I’ve spent about an hour this morning editing the tags on my entries, and I’m not nearly finished! I feel a bit foolish because I’ve read many blogs and yet when I started this one I forgot about tagging the entries for about a month, so now I’m slowly going back and adding tags. But in doing that I’ve realized that choosing tags that are really useful actually takes some though, otherwise I end up with a ridiculous number of tags that each have just a couple of entries, which defeats a lot of the purpose.
Of course I could be like Neil Gaiman who has made tagging into another creative practice that serves not so much to organize individual entries into broader categories as to make them even more distinct from each other, but since this is a research blog (mostly) I think I would drive myself crazy, and maybe my readers as well (if there are any!).
But now that I am trying to tag entries when I write them, I realize that sometimes it’s not easy to identify what the most dominant categories will really be, so it may have worked out better that I went a month before starting. Looking back at the summer’s entries, I can actually see the major themes and pick those as tags, which should also make it clearer to passersby what I’m writing about here. And I think this works differently in blogs than at sites like Del.icio.us–I’ll write about that kind of tagging later.

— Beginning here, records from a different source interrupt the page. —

import Mathlib.Analysis.SpecialFunctions.Pow.Real
import Mathlib.Analysis.SpecialFunctions.Log.Basic
import HarnessLib

/-!
# `RigorousRGSmallParameter` (Slade, Theorem 1.4.1): the change of variables of §5.3
# (Proposition 5.3.1) and the perturbative fixed point of §5.4

Companion ("proof architecture") file of
`Literature/Barriers/CriticalPhenomena/RigorousRGSmallParameter.lean` (the barrier is literally
`LongRangePhi4.Slade2017_thm141`, Slade's Theorem 1.4.1), next to
`RigorousRGSmallParameterFlowExponent.lean` (§8.1) and the §2–§4 files. Source: G. Slade,
*Critical exponents for long-range `O(n)` models below the upper critical dimension*, Commun.
Math. Phys. 358 (2018) 343–436, arXiv:1611.06169, §5 "Perturbative flow equations":
Proposition 5.1.1 (the second-order map `Φ_pt`), the rescaled coefficients of §5.2, §5.3 "Change
of variables" with Proposition 5.3.1, and §5.4 "Perturbative fixed point". The form of `Φ_pt` is
the `z = y = 0` specialisation of R. Bauerschmidt, D. Brydges, G. Slade, *A renormalisation group
method. III. Perturbative analysis*, J. Stat. Phys. 159 (2015) 492–529, arXiv:1403.7252,
Proposition 4.1.1 (the change of variables `T_j` of its §4.2 and Proposition 4.2.1 there are the
`d = 4` model of Slade's §5.3), as Slade states in the proof of Proposition 5.1.1
([BauerschmidtBrydgesSlade2015RGIII]).

## Where this sits in the printed proof

The sibling files reduce the barrier to the named fact `LongRangePhi4.Slade2017_prop822`, the
output of the renormalisation-group flow of §7–§8.1. That flow is run in the transformed
variables `(s, μ)` of §5.3: Lemma 7.1.1 ("the flow equations written in terms of `μ` and `y`")
is, by its printed proof, "Proposition 5.3.1, (5.4 displays), and the bounds on `R_+`". This file
makes the algebraic part of that step unconditional: the rescaled second-order flow `Φ^{(0)}_{pt,j}`
of §5.3, the quadratic change of variables `T_j`, the transformed map `Φ̄_j` with the coefficients
`β^:_j`, `ξ^W_j` of §5.2, and **Proposition 5.3.1** in conjugation form with explicit constants,
together with the perturbative fixed point `s̄ = a⁻¹(1 - L^{-ε})` and the `ȳ`-recursion of §5.4.

## The objects (Slade §5.1–§5.3, in the rescaled variables `ĝ_j = L^{εj}g_j`, `μ̂_j = L^{αj}ν_j`)

With `C = C_{j+1;0,0}`, `w = w_j`, `η'_j = (n+2)C`, `β'_j = (n+8)δ[w^{(2)}]`, `γ̂ = (n+2)/(n+8)` and
`δ[f(ν,w)] = f(ν⁺,w₊) - f(ν,w)`, `ν⁺ = ν + η'g` (§5.1), Proposition 5.1.1 gives, for `j < j_m`,
`g_pt = g - β'_j g² - 4g δ[νw^{(1)}]`,
`ν_pt = ν + η'_j(g + 4gνw^{(1)}) - ξ'_j g² - γ̂β'_j νg - δ[ν²w^{(1)}]`. In the rescaled coefficients
of §5.2 (`β_j = L^{-ε(j∧j_m)}β'_j`, `η_j = L^{(d-α)j}η'_j`, `ξ_j = L^{(α-2ε)j}ξ'_j`,
`w̄_j^{(1)} = L^{-α(j∧j_m)}w_j^{(1)}`, `η_{≥j} = Σ_{k≥j} L^{-(d-α)(k-j)}η_k`, so that
`η_j = η_{≥j} - L^{-(d-α)}η_{≥j+1}`, `L^{-(d-α)} = L^{ε}/L^{α}` as `ε = 2α - d`) the first display
of §5.3 reads
`ĝ₊ = L^ε(ĝ - β_jĝ² - 4ĝ δ[μ̂w̄^{(1)}])`, `μ̂₊ = L^α(μ̂ + η_j(ĝ + 4ĝμ̂w̄^{(1)}) - γ̂β_jĝμ̂ - ξ_jĝ² - δ[μ̂²w̄^{(1)}])`,
`δ[μ̂w̄^{(1)}] = (μ̂ + η_jĝ)L^αw̄_{j+1}^{(1)} - μ̂w̄_j^{(1)}`,
`δ[μ̂²w̄^{(1)}] = (μ̂ + η_jĝ)²L^αw̄_{j+1}^{(1)} - μ̂²w̄_j^{(1)}` — this is `ptFlowG`, `ptFlowM` below
(`Φ^{(0)}_{pt,j}`, the map `Φ_{pt,j}` with the `u`-component suppressed). The change of variables
`T_j(ĝ,μ̂) = (s,μ)`, `s = ĝ + 4ĝ(μ̂ + η_{≥j}ĝ)w̄_j^{(1)}`,
`μ = μ̂ + η_{≥j}(ĝ + 4ĝμ̂w̄_j^{(1)}) + μ̂²w̄_j^{(1)}` is `cvS`, `cvM`; the transformed map
`Φ̄_j(s̄_j, μ̄_j) = (L^ε s̄_j(1 - β^:_j s̄_j), L^α(μ̄_j - γ̂β_jμ̄_js̄_j - ξ^W_j s̄_j²))` is `barFlowS`,
`barFlowM`, with `β^:_j = β_j + 4(η_{≥j}w̄_j^{(1)} - η_{≥j+1}w̄_{j+1}^{(1)})` (`betaW`) and
`ξ^W_j = ξ_j - γ̂β_jη_{≥j} + L^{-(d-α)}η_{≥j+1}β_j` (`xiW`; printed as a decorated `ξ`).

**On the transcription.** The held text of arXiv:1611.06169 is a macro-stripped TeX extraction in
which the symbols `ĝ`, `η`, `ξ`, `γ̂` are lost; the displays above were reconstructed from it with
the legible [BBS-rg-pt] formulas as the key, and then *verified algebraically*: with exactly these
definitions the conjugation defect `T_{j+1} ∘ Φ^{(0)}_{pt,j} - Φ̄_j ∘ T_j` has no term of degree
`≤ 2` in `(ĝ, μ̂)` in the `μ`-component (this exact second-order cancellation fails if `γ̂` is
dropped from either of its two occurrences), and in the `s`-component its only term of degree `≤ 2` is
`4L^ε(L^ε - 1)η_{≥j+1}w̄_{j+1}^{(1)}ĝ²` — the `O(ε)|s|²` term of Proposition 5.3.1 (the printed
proof attributes it to `(L^ε-1)4η_{≥j}w̄_j^{(1)}`; its preceding display gives
`β̃_j = β_j + 4η_{≥j}w̄^{(1)}_j - 4L^εη_{≥j+1}w̄^{(1)}_{j+1} = β^:_j - 4(L^ε-1)η_{≥j+1}w̄^{(1)}_{j+1}`,
which is what the identities below confirm; either way the term is `O(ε)s²`). The identities
`Slade2017_prop531_fst_eq`, `Slade2017_prop531_snd_eq` are checked by `ring`, so the kernel has
re-verified this bookkeeping.

## What this file proves (everything; no named fact is introduced)

* `Slade2017_prop531_fst`, `Slade2017_prop531_snd` — **Proposition 5.3.1 in conjugation form with
  explicit constants**: for `|ĝ|, |μ̂| ≤ 1` and all coefficients bounded by `B ≥ 1`
  (`|L^α|, |β_j|, |γ̂|, |ξ_j|, |w̄_j^{(1)}|, |w̄_{j+1}^{(1)}|, |η_{≥j}|, |η_{≥j+1}| ≤ B`, `0 ≤ L^{-(d-α)} ≤ 1`),
  `|(T_{j+1}Φ^{(0)}_{pt,j}(ĝ,μ̂))_s - Φ̄_j(T_j(ĝ,μ̂))_s - 4L^ε(L^ε-1)η_{≥j+1}w̄^{(1)}_{j+1}s²| ≤ 1968 B^{10}(|ĝ|³ + |μ̂|³)`,
  `|(T_{j+1}Φ^{(0)}_{pt,j}(ĝ,μ̂))_μ - Φ̄_j(T_j(ĝ,μ̂))_μ| ≤ 1667 B^{11}(|ĝ|³ + |μ̂|³)`, `s = T_j(ĝ,μ̂)_s`;
  i.e. `T_{j+1} ∘ Φ^{(0)}_{pt,j} = (Φ̄_j + e_{pt,j}) ∘ T_j` with
  `e_{pt,j}(s,μ) = O(|s|³ + |s|²ε + |μ|³)` uniformly in every range of `(j, m²)` on which the
  coefficients are uniformly bounded (Lemma 5.2.1: `j ≤ j_m`, `m² ∈ [0, m̄²]`), the `ε` entering
  through `0 ≤ L^ε - 1 ≤ εL^ε log L` (`rpow_sub_one_le`). The printed statement composes with
  `T_j⁻¹` on a `j`-independent ball; of the inverse only the a-priori bound and the injectivity
  are proved here (below), not the surjectivity onto a ball (it is the standard inverse of a
  quadratic perturbation of the unipotent linear map `(ĝ,μ̂) ↦ (ĝ, μ̂ + η_{≥j}ĝ)`,
  cf. `Literature.Analysis.Calculus.exists_quadraticSolutionMap`).
* `Slade2017_sbar_fixedPoint`, `Slade2017_sbar_unique`, `Slade2017_sbar_pos`,
  `Slade2017_sbar_le`, `Slade2017_le_sbar` — §5.4: `s̄ = a⁻¹(1 - L^{-ε})` is the non-zero solution
  of `s̄ = L^ε s̄(1 - as̄)`, and `εL^{-ε} log L ≤ as̄ ≤ ε log L` ("`as̄ ∼ ε log L` as `ε ↓ 0`", `s̄ = O(ε)`).
* `Slade2017_ybar_recursion` — the first display "(5.4.0)": with `ȳ_j = s̄ - s̄_j` and
  `s̄_{j+1} = L^ε s̄_j(1 - β^:_j s̄_j)`,
  `ȳ_{j+1} = c_ε ȳ_j + L^ε(aȳ_j² + (β^:_j - a)(s̄ - ȳ_j)²)`, `c_ε = 2 - L^ε`; and
  `Slade2017_cEps_lt_one`, `Slade2017_one_sub_cEps_le`: `c_ε = 1 - x`, `0 < x = L^ε - 1 ≤ εL^ε log L`.

Ledger effect: none on the trust base of the barrier's reduction chain (`Slade2017_prop822`
remains the named fact); this file makes the algebra of §5.3–§5.4 feeding Lemma 7.1.1 unconditional.
* `cvS_add_sub_cvS_le`, `cvM_add_sub_cvM_le` — increments of `T_j` on the unit ball
  (`|T_j(x+ρ) - T_j(x)| ≤ 21B²|ρ|₁`), through which the third-order remainders of the
  renormalisation-group map enter; `abs_cvS_sub_le`, `abs_cvM_sub_le`,
  `Slade2017_changeVar_apriori`, `Slade2017_changeVar_injOn` — the quadratic part of `T_j` is
  quadratically small, and on the `j`-independent ball `|ĝ|, |μ̂| ≤ 1/(42B³)` (resp. `1/(504B³)`)
  `max(|ĝ|,|μ̂|) ≤ 2(1+B)(|s|+|μ|)` and `T_j` is injective with a `2(1+B)`-Lipschitz inverse: the
  a-priori half of "`T_j⁻¹` exists on a `j`-independent ball, `T_j⁻¹(s,μ) = (s, μ - η_{≥j}s) + O(|s|²+|μ|²)`".
* `Slade2017_lem711_y`, `Slade2017_lem711_mu` — **Lemma 7.1.1, algebraic part**: for the actual
  flow `(ĝ_{j+1}, μ̂_{j+1}) = Φ^{(0)}_{pt,j}(ĝ_j,μ̂_j) + (ρ_g, ρ_μ)` (rescaled remainders of `R_+`) and
  `(s_j,μ_j) = T_j(ĝ_j,μ̂_j)`, `y_j = s̄ - s_j`, the recursions
  `y_{j+1} = c_εy_j + aL^εy_j² + (β^:_j - a)L^ε(s̄ - y_j)² + r_{y,j}`,
  `μ_{j+1} = L^αμ_j + ρ_{μ,j} + r_{μ,j}` of display (7.1.1) hold with
  `|r_{y,j}| ≤ 4B³(L^ε-1)s_j² + 1968B^{10}(|ĝ_j|³+|μ̂_j|³) + 21B²(|ρ_g|+|ρ_μ|)`,
  `|r_{μ,j}| ≤ 1667B^{11}(|ĝ_j|³+|μ̂_j|³) + 9B²(|ρ_g|+|ρ_μ|)` — the printed `O(s̄³)` once
  `ĝ_j, μ̂_j = O(s̄)`, `ρ = O(s̄³)` and `L^ε - 1 = O(ε)`.

Not treated: the surjectivity of `T_j` onto a `j`-independent ball and the analyticity clause of
Proposition 5.3.1, the coefficient bounds Lemmas 5.2.1–5.2.4 (§10), the `K`-coordinate and the
derivative bounds of Lemma 7.1.1, the second display of (5.4.0) (it is `barFlowM` with `s̄_j = s̄ - ȳ_j`).
-/

noncomputable section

This is a really pragmatic approach and it’s in tension with another impulse (of mine, at least) to use tags that will intrigue readers and make me look more interesting. So for example, instead of just tagging posts about particular people as “friends” or “scholars” or something like that, it’s tempting to say “academic rock stars” which is silly, but sounds fun, or “people I wish acknowledged my presence” which makes me sound completely neurotic, but still my be more interesting. Over on the nettime list our discussion of ex/including the personal from/in academic writing has made me think in a more organized way about how much I constantly and keenly feel this tension. It seems at least some others feel it too, but it’s hard to talk about even when we sort of give ourselves permission as we have in this particular thread, because I can’t help but feel that my normal levels of enthusiasm and whimsy, which I usually filter out of my academic work, are going to cost me the respect of serious scholars…now I really sound neurotic!
Anyway, I think that by and large it’s worth the risk. The pleasure of scholarly work is so much greater when combined with friendship, for example and/or ethical conviction is so much greater than simple intellectual interest, that the chance of increasing my chances of having more of it far outweighs any anxiety.